Inputs: Data matrix X of shape (n_samples, n_features), number of clusters k.

Outputs: Cluster assignments of shape (n_samples,), centroids of shape (k, n_features).

Key Concept

K-Means minimizes the within-cluster sum of squares (inertia): sum_i ||x_i - mu_{c_i}||^2. Lloyd's algorithm alternates between two steps: (1) assign each point to the nearest centroid, (2) update each centroid as the mean of its assigned points.
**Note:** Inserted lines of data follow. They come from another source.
import Summits.QuantumFields.YangMills.Theorems.BalabanUVNodesN07ShearLetterOfFine
import Summits.QuantumFields.YangMills.Theorems.BalabanUVNodesN07TildeTowerLettersAtDatum
import HarnessLib

/-!
# N07 [B11] (= [15] = [Balaban1985Variational]) Sect. F, road of record R0′, WIDTH-209 row (r2), FILE 19: **THE ς-DOOR AT A TOKEN DATUM** — FILE 18's door at the print datum
# `a := cornerP Mc ρ idx`, `M := sideP Mc ρ` with the fine-regularity hypothesis DISCHARGED from the token's (17) clause ONE LEVEL DOWN ([15] p. 300 «`□̃ ⊂ 𝔅_{j−1}`»,
# dag-n07-w6 g2 p642198 `mem_omegaPlaqsTop_pred_of_mem_tildeTowerWide_zero`, `α₀ := L²ε`)

Cell `pub-ymgap`, width seat `pub-ymgap-dag-n07-w8` g6, WIDTH-209 N07 row (r2) of road R0′, CLAIM-19 ∕ INTENT-19 (cell bus; own lineage FILE 18 → FILE 19; dag-n07-w6 g2's
`N07TildeTowerLettersAtDatum` CONSUMED BY NAME on their explicit invitation).  `--kind proof --supports stmt-QuantumFields-27364 --as helper` (K1⁹ per dag-lead KEY MAP v2); count-neutral;
def-free.  [15] = [Balaban1985Variational] (17) p. 279, (144)–(145) pp. 300–301, (150)–(152) p. 301, (157)–(159) pp. 302–303, (164)–(165) p. 304, (168) p. 304; [6] = [Balaban1985RegularSpaces]
p. 98, Lemma 1 (1.25) p. 79; [B7] = [Balaban1985Averaging] Prop. 2 p. 22; [4] = [Balaban1984PropagatorsII] (2.1)–(2.4) p. 224, Cor. 2.8 p. 249.

THE POINT.  FILE 18 displays ONE fine-regularity hypothesis `PlaqSmallOn {q | q.src ∈ □̃_wide} (α₀η_{K−n}²) U`.  At a token datum — print's separated sequence `s` (`Sect2.SeqSeparated M₁ s`),
grid cube `(Mc, idx)` of level `K − n` meeting `Ω_{K−n}` within `Dw`, floor `L·(Mc + 11d + 4ρ + 2(L + R)) + Dw ≤ M₁` (`R = (d+4)L + 2`) — the widened fine `□̃` lies in the (17)-region
`Sect2.omegaPlaqsTop s.Ω (hullD P M₁ 1 (s.Ω 1)) (K−n−1)` (p642198 §2), so the token's (17) clause at level `K − n − 1` with letter `ε·η_{K−n−1}² = L²ε·η_{K−n}²` IS that hypothesis
with `α₀ := L²ε`.  THIS FILE makes the substitution (p642198's `…_at_datum` h52-bullet, line by line): the shear row of (r2) at a datum then displays ONLY `ε` (+ the two ranges at `L²ε`),
the radial WLOG `hax`, the top letter `v_k`, S3's `t` on `□′` and on `□̃`, the datum binders the knit already holds, and `2d(M′+4ρ+1)(4κL²ε + v_k + 2t) ≤ ½`.

WHAT IS PROVED (sorry-free; no definition; axioms standard).  ★★★★ `localGaugeSplitOn_of_gauge152_recordShearTildeTower_at_datum_cubeDomains_box F N`.
HONEST SCOPE.  Count-neutral by-name composition of LANDED theorems (FILE 18; dag-n07-w6 g2 p642198 `mem_omegaPlaqsTop_pred_of_mem_tildeTowerWide_zero`, `mul_eta_pred_sq`); hypotheses as listed;
nothing of [15]∕[6]∕[B7]∕[4] ANALYSIS asserted beyond the landed ports; joint satisfiability with the head's budget NOT claimed; HCHART ∕ `LocalLettersSplitTopStepCore(G∕R)` ∕
`DatumGaugeSplitTopStepCore(G∕R)` ∕ `HalvingStepTop(Core)` ∕ `stub_prop8StepCoP13` NOT discharged; K0⁷ ∕ K1⁹ NOT closed; N07 NOT discharged; counts unmoved (typed 28∕28 · discharged 5∕27); one finite
𝕋⁴ programme at fixed ε — the route closes the conditional finite-𝕋⁴ rung `BalabanLadder.UV` ONLY; the YM mass gap (Clay) is NOT proved by any of this; nothing continuum ∕ ℝ⁴ ∕ OS.
No `sorry`, no `def`, no `instance`, no `notation`.

RELATED IN THE TREE, NOT DUPLICATED (stem check 2026-08-28T14:55Z: `ls …/Theorems | rg -i 'ShearLetterAtDatum|LetterAtDatum'` = ∅): FILE 18 (CONSUMED); dag-n07-w6 g2 `N07TildeTowerLettersAtDatum`
(`dist1_iter_le_down_the_radialRep_levelBoxes_at_datum` = the `v`-clause at the same datum — the OTHER half of the head's data; its §1–§2 geometry CONSUMED).
-/

set_option autoImplicit false

noncomputable section
open scoped BigOperators Matrix.Norms.L2Operator

namespace Summit.QuantumFields.YangMills.BalabanUVNodes.N07ShearLetterAtDatum

open Literature.MathematicalPhysics.QuantumFieldTheory.Balaban1983to89
open Literature.MathematicalPhysics.QuantumFieldTheory.Balaban1983to89.Node00
open Literature.MathematicalPhysics.QuantumFieldTheory.Balaban1983to89.B12RegularSpaces111 (gaugeU expI grad)
open B15Eq112TorusCover (cover)
open B14DomainGeom (Pt Within)
open B14.Eq213MaximalDomains (side cubeExt)
open B8Eq131Cubes (gs sqLo sqHi tLo tHi box cube)
open B8Ineq130 (tlo thi)
open B6SectAOperatorsV1 (BondIdx)
open T4Continuum (T4Family)
open T4AxialGaugeSmallField (castSite)
open B16Sect1Backgrounds (toMS)
open GaugeField (gaugeAct)
open MatrixLog (mlog)
open ExpMeanLog (deltaSU)
open Summit.QuantumFields.Balaban3D.Carriers (radialContourData)
open Summit.QuantumFields.YangMills.Theorems.K0FlatCubeOpsTextP (flatH)
open Summit.QuantumFields.YangMills.BalabanUVNodes.N07HalvingStepTopOfLocalLetters (Letters10On)
open Summit.QuantumFields.YangMills.BalabanUVNodes.N07LocalLettersSplitCore (LocalGaugeSplitOn)
open Summit.QuantumFields.YangMills.BalabanUVNodes.N07ShearLetterOfFine (localGaugeSplitOn_of_gauge152_recordShearTildeTower_of_fine_cubeDomains_box)
open Summit.QuantumFields.YangMills.BalabanUVNodes.N07TildeTowerLettersAtDatum (mem_omegaPlaqsTop_pred_of_mem_tildeTowerWide_zero mul_eta_pred_sq)

open scoped Classical in
/-- ★★★★ **THE ς-DOOR AT A TOKEN DATUM** (FILE 18 ∘ dag-n07-w6 g2 p642198): statement = FILE 18's at `a := cornerP Mc ρ idx`, `M := sideP Mc ρ`, `α₀ := L²ε`, with the fine-regularity
hypothesis REPLACED by the datum binders (`1 ≤ M₁`, the separated sequence, `K − n ≤` its length, the floor, the meet witness) and the (17) clause `PlaqSmallOn (omegaPlaqsTop s.Ω (hullD P M₁ 1 (s.Ω 1)) (K−n−1)) (ε·η_{K−n−1}²) U`.
[cite: Balaban1985Variational, (17) p.279, (144)–(145) pp.300–301, (150)–(152) p.301, (157)–(159) pp.302–303, (164)–(165) p.304, (168) p.304; Balaban1985RegularSpaces, p.98, Lemma 1 (1.25) p.79; Balaban1985Averaging, Prop. 2 p.22; Balaban1984PropagatorsII, (2.1)–(2.4) p.224, Cor. 2.8 (2.150)–(2.151) p.249] -/
theorem localGaugeSplitOn_of_gauge152_recordShearTildeTower_at_datum_cubeDomains_box (F : T4Family) (N : ℕ) [NeZero N] :
    ∃ (Mh₀ R₀ : ℕ) (C δ₀ δ₁ B₃ : ℝ), 0 ≤ C ∧ 0 < δ₀ ∧ 0 < δ₁ ∧ 0 < B₃ ∧
    ∀ (n K : ℕ) (_ : 1 ≤ K - n) (_ : K - n + 1 ≤ F.m + K) (hk : K - n ≤ (F.P K).m + (F.P K).K)
      {Mh R a' : ℕ} (_ : Mh = F.L ^ a') (_ : Mh₀ ≤ Mh) (_ : R₀ ≤ R) (_ : a' + 3 ≤ F.m + n)
      -- ★ the token datum: print's separated sequence, the grid cube `(Mc, idx)` of level `K − n` with its meet witness, the floor, the collar `ρ`
      {Dfam : ℕ → Set (Set (Site (F.P K) 0))} {kS M₁ : ℕ} (_ : 1 ≤ M₁) (s : B14.Eq218Concrete.Seq Dfam kS) (_ : Sect2.SeqSeparated M₁ s) (_ : K - n ≤ kS)
      {Mc ρ Dw : ℕ} (_ : (F.P K).L * (Mc + 11 * (F.P K).d + 4 * ρ + 2 * ((F.P K).L + (((F.P K).d + 4) * (F.P K).L + 2))) + Dw ≤ M₁)
      {idx : Pt (F.P K).d} (_ : ∃ x y : Pt (F.P K).d, x ∈ cubeExt (side (F.P K).L Mc (K - n)) idx 0 ∧ cover (F.P K) y ∈ s.Ω (K - n) ∧ Within (Dw : ℤ) x y)
      (_ : F.L * Mh ∣ ρ) (_ : ∀ i, ((F.L * Mh : ℕ) : ℤ) ∣ (cornerP (F.P K) Mc ρ idx) i) (_ : F.L * Mh ∣ (sideP (F.P K) Mc ρ)) (_ : F.L * Mh ∣ (F.P K).sitesPerDir (K - n)) (_ : R * (F.L * Mh) ≤ ρ)
      (_ : F.L ≤ ρ) (_ : Set.InjOn (cover (F.P K)) (cube (F.P K).L (cornerP (F.P K) Mc ρ idx) (sideP (F.P K) Mc ρ) ρ (K - n) 0))
      {HV : (BondIdx (cubeDomains (F.P K) (cornerP (F.P K) Mc ρ idx) (sideP (F.P K) Mc ρ) ρ (K - n) hk) → MatA N) →ₗ[ℂ] (PBond (F.P K) 0 → MatA N)}
      (_ : ∀ (B' : BondIdx (cubeDomains (F.P K) (cornerP (F.P K) Mc ρ idx) (sideP (F.P K) Mc ρ) ρ (K - n) hk) → MatA N) (b : PBond (F.P K) 0),
        HV B' b = ∑ c, ((flatH (F.P K) (K - n) (cubeDomains (F.P K) (cornerP (F.P K) Mc ρ idx) (sideP (F.P K) Mc ρ) ρ (K - n) hk) (Pi.single c 1) b : ℝ) : ℂ) • B' c)
      -- the CANONICAL level boxes of the tower (four equation binders)
      {lo hi : ℕ → Pt (F.P K).d}
      (_ : lo 0 = fun i => ((F.P K).L : ℤ) * (sqLo (F.P K).L (cornerP (F.P K) Mc ρ idx) ρ (K - n) 1 i - 1))
      (_ : hi 0 = fun i => ((F.P K).L : ℤ) * (sqHi (F.P K).L (cornerP (F.P K) Mc ρ idx) (sideP (F.P K) Mc ρ) ρ (K - n) 1 i + 1) + (((F.P K).L : ℤ) - 1))
      (_ : ∀ j, 1 ≤ j → lo j = sqLo (F.P K).L (cornerP (F.P K) Mc ρ idx) ρ (K - n) j - 1) (_ : ∀ j, 1 ≤ j → hi j = sqHi (F.P K).L (cornerP (F.P K) Mc ρ idx) (sideP (F.P K) Mc ρ) ρ (K - n) j + 1)
      -- the shear gauge `u♮`; the shift family, DOMINATED by the (r1) letter family, and its datum
      (uL : GaugeTransf (F.P K) 0 (SU N))
      (lam : (j : ℕ) → Site (F.P K) j → MatA N)
      (_ : ∀ (j : ℕ) (y : Site (F.P K) j), ‖lam j y‖ ≤ ‖mlog (((((toMS uL j (castSite (lo j)))⁻¹ * toMS uL j y)⁻¹ : SU N)) : MatA N)‖)
      {X : BondIdx (cubeDomains (F.P K) (cornerP (F.P K) Mc ρ idx) (sideP (F.P K) Mc ρ) ρ (K - n) hk) → MatA N}
      (_ : ∀ c : BondIdx (cubeDomains (F.P K) (cornerP (F.P K) Mc ρ idx) (sideP (F.P K) Mc ρ) ρ (K - n) hk),
        X c = LatticeFieldCalculus.grad (((F.P K).L : ℝ) ^ (K - n) / ((F.P K).L : ℝ) ^ (c.1.1 : ℕ)) (lam c.1.1) c.1.2)
      -- S3's gauge of `U` on the window, the (159)-splitting of `A − H_V X`
      {U : GaugeField (F.P K) 0 (SU N)} (u : GaugeTransf (F.P K) 0 (SU N)) {A A₁ A₂ A₃ : PBond (F.P K) 0 → MatA N} {t t₁ t₂ t₃ : ℝ}
      (_ : ∀ b ∈ (Sect2.regionOfSet (F.P K) (cover (F.P K) '' box (F.P K).L (cornerP (F.P K) Mc ρ idx) (sideP (F.P K) Mc ρ) (K - n))).bonds,
        gaugeU (fun x => ιSU N (u x)) (fun b' => ιSU N (U b')) b = expI ((F.P K).eta (K - n)) (A b))
      (_ : ∀ b ∈ (Sect2.regionOfSet (F.P K) (cover (F.P K) '' box (F.P K).L (cornerP (F.P K) Mc ρ idx) (sideP (F.P K) Mc ρ) (K - n))).bonds, ‖A b‖ < t)
      (_ : ∀ q ∈ (Sect2.regionOfSet (F.P K) (cover (F.P K) '' box (F.P K).L (cornerP (F.P K) Mc ρ idx) (sideP (F.P K) Mc ρ) (K - n))).dpairs,
        ‖grad ((F.P K).eta (K - n)) q.2.1 (fun y => A ⟨y, q.2.2⟩) q.1‖ < t)
      (_ : ∀ b, A b - HV X b = A₁ b + A₂ b - A₃ b)
      (_ : Letters10On (cover (F.P K) '' box (F.P K).L (cornerP (F.P K) Mc ρ idx) (sideP (F.P K) Mc ρ) (K - n)) ((F.P K).eta (K - n)) t₁ A₁)
      (_ : Letters10On (cover (F.P K) '' box (F.P K).L (cornerP (F.P K) Mc ρ idx) (sideP (F.P K) Mc ρ) (K - n)) ((F.P K).eta (K - n)) t₂ A₂)
      (_ : Letters10On (cover (F.P K) '' box (F.P K).L (cornerP (F.P K) Mc ρ idx) (sideP (F.P K) Mc ρ) (K - n)) ((F.P K).eta (K - n)) t₃ A₃)
      -- ★ the Landau side of the shear: the (152) equation and letter on (cornerP (F.P K) Mc ρ idx) bond set containing the fine bonds of `□̃` (LOCATED-LANDAU-REGION), `0 ≤ t`, `η t ≤ 1`
      (_ : 0 ≤ t) (_ : (F.P K).eta (K - n) * t ≤ 1) {B : Set (PBond (F.P K) 0)}
      (_ : ∀ b ∈ B, gaugeU (fun x => ιSU N (u x)) (fun b' => ιSU N (U b')) b = expI ((F.P K).eta (K - n)) (A b)) (_ : ∀ b ∈ B, ‖A b‖ < t)
      (_ : ∀ b : PBond (F.P K) 0,
        b.src ∈ (castSite '' Set.Icc (tlo (F.P K).L (tLo (cornerP (F.P K) Mc ρ idx) ρ) (K - n - 0)) (thi (F.P K).L (tHi (cornerP (F.P K) Mc ρ idx) (sideP (F.P K) Mc ρ) ρ) (K - n - 0)) : Set (Site (F.P K) 0)) →
        b.tgt ∈ (castSite '' Set.Icc (tlo (F.P K).L (tLo (cornerP (F.P K) Mc ρ idx) ρ) (K - n - 0)) (thi (F.P K).L (tHi (cornerP (F.P K) Mc ρ idx) (sideP (F.P K) Mc ρ) ρ) (K - n - 0)) : Set (Site (F.P K) 0)) → b ∈ B)
      -- ★ `(((F.P K).L : ℝ) ^ 2 * ε)` with its ranges, fine regularity near `□̃`, the radial WLOG and the top letter of the representative `(U^{u})^{u♮}`
      {ε : ℝ} (_ : 0 < ε) (_ : (143 * (((((F.P K).d + 4 : ℕ) : ℝ)) ^ 2 / 4) ^ 2) * (((F.P K).L : ℝ) ^ 2 * ε) ≤ 1 / 3)
      (_ : 2 * (((F.P K).L : ℝ) ^ 2 * ε) ≤ 2 * deltaSU (Fin N) / ((((F.P K).d + 4) * (F.P K).L : ℕ) : ℝ) ^ 2)
      -- ★ the token's (17) clause ONE LEVEL DOWN, on the top region of print's sequence
      (_ : PlaqSmallOn (Sect2.omegaPlaqsTop s.Ω (hullD (F.P K) M₁ 1 (s.Ω 1)) (K - n - 1)) (ε * (F.P K).eta (K - n - 1) ^ 2) U)
      {vk : ℝ} (_ : 0 ≤ vk)
      (_ : ∀ i < K - n, AxialGauge (radialContourData (F.P K) i (SU N)) (Averaging.iter (avOfRecord F N K) i (gaugeAct uL (gaugeAct u U))))
      (_ : ∀ c : PBond (F.P K) (K - n),
        c.src ∈ (castSite '' Set.Icc (tlo (F.P K).L (tLo (cornerP (F.P K) Mc ρ idx) ρ) (K - n - (K - n))) (thi (F.P K).L (tHi (cornerP (F.P K) Mc ρ idx) (sideP (F.P K) Mc ρ) ρ) (K - n - (K - n))) : Set (Site (F.P K) (K - n))) →
        c.tgt ∈ (castSite '' Set.Icc (tlo (F.P K).L (tLo (cornerP (F.P K) Mc ρ idx) ρ) (K - n - (K - n))) (thi (F.P K).L (tHi (cornerP (F.P K) Mc ρ idx) (sideP (F.P K) Mc ρ) ρ) (K - n - (K - n))) : Set (Site (F.P K) (K - n))) →
        dist1 (Averaging.iter (avOfRecord F N K) (K - n) (gaugeAct uL (gaugeAct u U)) c) ≤ vk)
      -- ★ ONE smallness on the AFFINE shear letter `2d((sideP (F.P K) Mc ρ)+4ρ+1)(4κ(((F.P K).L : ℝ) ^ 2 * ε) + v_k + 2t)`
      (_ : 2 * (((F.P K).d : ℝ) * ((((sideP (F.P K) Mc ρ) + 4 * ρ + 1 : ℕ) : ℝ) * (4 * ((((F.P K).d * ((F.P K).L - 1) + 1 : ℕ) : ℝ) * ((((F.P K).d - 1 : ℕ) : ℝ) * (((F.P K).L - 1 : ℕ) : ℝ)) + 7 * (((((F.P K).d + 2) * (F.P K).L : ℕ) : ℝ) ^ 2 / 4) + ((((F.P K).d + 1) * ((F.P K).L - 1) : ℕ) : ℝ) * ((((F.P K).d * ((F.P K).L - 1) + 1 : ℕ) : ℝ) * ((((F.P K).d - 1 : ℕ) : ℝ) * (((F.P K).L - 1 : ℕ) : ℝ)))) * (((F.P K).L : ℝ) ^ 2 * ε) + vk + 2 * t))) ≤ 1 / 2)
      {tD : ℝ} (_ : 2 * C * B₃ * (4 * (2 * (((F.P K).d : ℝ) * ((((sideP (F.P K) Mc ρ) + 4 * ρ + 1 : ℕ) : ℝ) * (4 * ((((F.P K).d * ((F.P K).L - 1) + 1 : ℕ) : ℝ) * ((((F.P K).d - 1 : ℕ) : ℝ) * (((F.P K).L - 1 : ℕ) : ℝ)) + 7 * (((((F.P K).d + 2) * (F.P K).L : ℕ) : ℝ) ^ 2 / 4) + ((((F.P K).d + 1) * ((F.P K).L - 1) : ℕ) : ℝ) * ((((F.P K).d * ((F.P K).L - 1) + 1 : ℕ) : ℝ) * ((((F.P K).d - 1 : ℕ) : ℝ) * (((F.P K).L - 1 : ℕ) : ℝ)))) * (((F.P K).L : ℝ) ^ 2 * ε) + vk + 2 * t))))) < tD),
      LocalGaugeSplitOn (cover (F.P K) '' box (F.P K).L (cornerP (F.P K) Mc ρ idx) (sideP (F.P K) Mc ρ) (K - n)) ((F.P K).eta (K - n)) t (t₁ + (t₂ + tD) + t₃) U := by
  obtain ⟨Mh₀, R₀, C, δ₀, δ₁, B₃, hC, hδ₀, hδ₁, hB₃, hmain⟩ := localGaugeSplitOn_of_gauge152_recordShearTildeTower_of_fine_cubeDomains_box F N
  refine ⟨Mh₀, R₀, C, δ₀, δ₁, B₃, hC, hδ₀, hδ₁, hB₃, ?_⟩
  intro n K hk1 hk' hk Mh R a' hMha hMh hR hsize Dfam kS M₁ hM₁ s hsep hnk Mc ρ Dw hfloor idx hdat hρ ha hM hper hRρ hLρ hinj HV hHV lo hi hlo0 hhi0 hloj hhij
    uL lam hlam X hX U u A A₁ A₂ A₃ t t₁ t₂ t₃ he hA hdA h159 h₁ h₂ h₃ ht0 hηt B heB hAB hB ε hε hε3 hε2 h17 vk hvk hax htop hςaff tD htD
  obtain ⟨x, y, hx, hy, hxy⟩ := hdat
  have hρ0 : 0 < ρ := lt_of_lt_of_le (by have := F.hL11; omega) hLρ
  have hM1 : 1 ≤ sideP (F.P K) Mc ρ := by have := le_sideP (P := F.P K) Mc hρ0; omega
  have hα : 0 < ((F.P K).L : ℝ) ^ 2 * ε := by have := (F.P K).L_pos; positivity
  refine hmain n K hk1 hk' hk hMha hMh hR hsize hM1 hρ ha hM hper hRρ hLρ hinj hHV hlo0 hhi0 hloj hhij uL lam hlam hX u he hA hdA h159 h₁ h₂ h₃
    ht0 hηt heB hAB hB hα hε3 hε2 ?_ hvk hax htop hςaff htD
  -- `h52`: the widened fine □̃ lies in the (17)-region one level down, and `ε·η_{K−n−1}² = L²ε·η_{K−n}²` (p642198)
  intro q hq
  obtain ⟨z, hz, hsrc⟩ := hq
  rw [← mul_eta_pred_sq (F.P K) ε hk1]
  exact h17 q (mem_omegaPlaqsTop_pred_of_mem_tildeTowerWide_zero hM₁ s hsep hρ0 hfloor hk1 hnk hx hy hxy hz hsrc)

end Summit.QuantumFields.YangMills.BalabanUVNodes.N07ShearLetterAtDatum

end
This monotonically decreases the objective and converges to a local minimum.

Interactive · K-Means Lloyd's Algorithm Cycle
┌──────────────────────────────────────────────────────────────────┐
│              K-Means Iteration Cycle (k=3)                        │
│                                                                  │
│   INITIALIZATION (k-means++)                                     │
│   ┌──────────────────────┐                                       │
│   │  c1 = random point   │                                       │
│   │  c2 = far from c1    │  (prob ∝ distance^2)                 │
│   │  c3 = far from c1,c2 │                                       │
│   └──────────┬───────────┘                                       │
│              │                                                   │
│              ▼                                                   │
│   ┌──────────────────────┐     ┌──────────────────────┐          │
│   │   ASSIGNMENT STEP    │     │    UPDATE STEP        │         │
│   │                      │     │                       │         │
│   │  For each point x_i: │     │  For each cluster k:  │         │
│   │  c_i = argmin ||x_i  │────▶│  c_k = mean(points    │         │
│   │         - c_k||^2    │     │        in cluster k)  │         │
│   │                      │     │                       │         │
│   │  uses: ||x||^2 +     │     │  Handle empty clusters│         │
│   │  ||c||^2 - 2*x@c^T  │     │  → reinit to random pt│         │
│   └──────────────────────┘     └───────────┬───────────┘         │
│              ▲                              │                     │
│              │    ┌────────────────────┐    │                     │
│              │    │  CONVERGENCE CHECK │    │                     │
│              └────┤  max centroid shift │◀──┘                     │
│           no      │  < tolerance?      │                          │
│                   └────────┬───────────┘                          │
│                       yes  │                                      │
│                            ▼                                      │
│                   ┌────────────────┐                              │
│                   │ Return labels, │                              │
│                   │ centroids,     │                              │
│                   │ inertia        │                              │
│                   └────────────────┘                              │
└──────────────────────────────────────────────────────────────────┘
Warning

K-Means converges to a local minimum, not the global optimum. The final result depends heavily on initialization. Always run K-Means multiple times with different random seeds (e.g., scikit-learn's n_init=10 default) and select the run with the lowest inertia. K-means++ initialization helps but does not eliminate this problem.

Hints

Info
  1. For k-means++ init: choose the first centroid randomly, then choose each subsequent centroid with probability proportional to D(x)^2 (distance to nearest existing centroid).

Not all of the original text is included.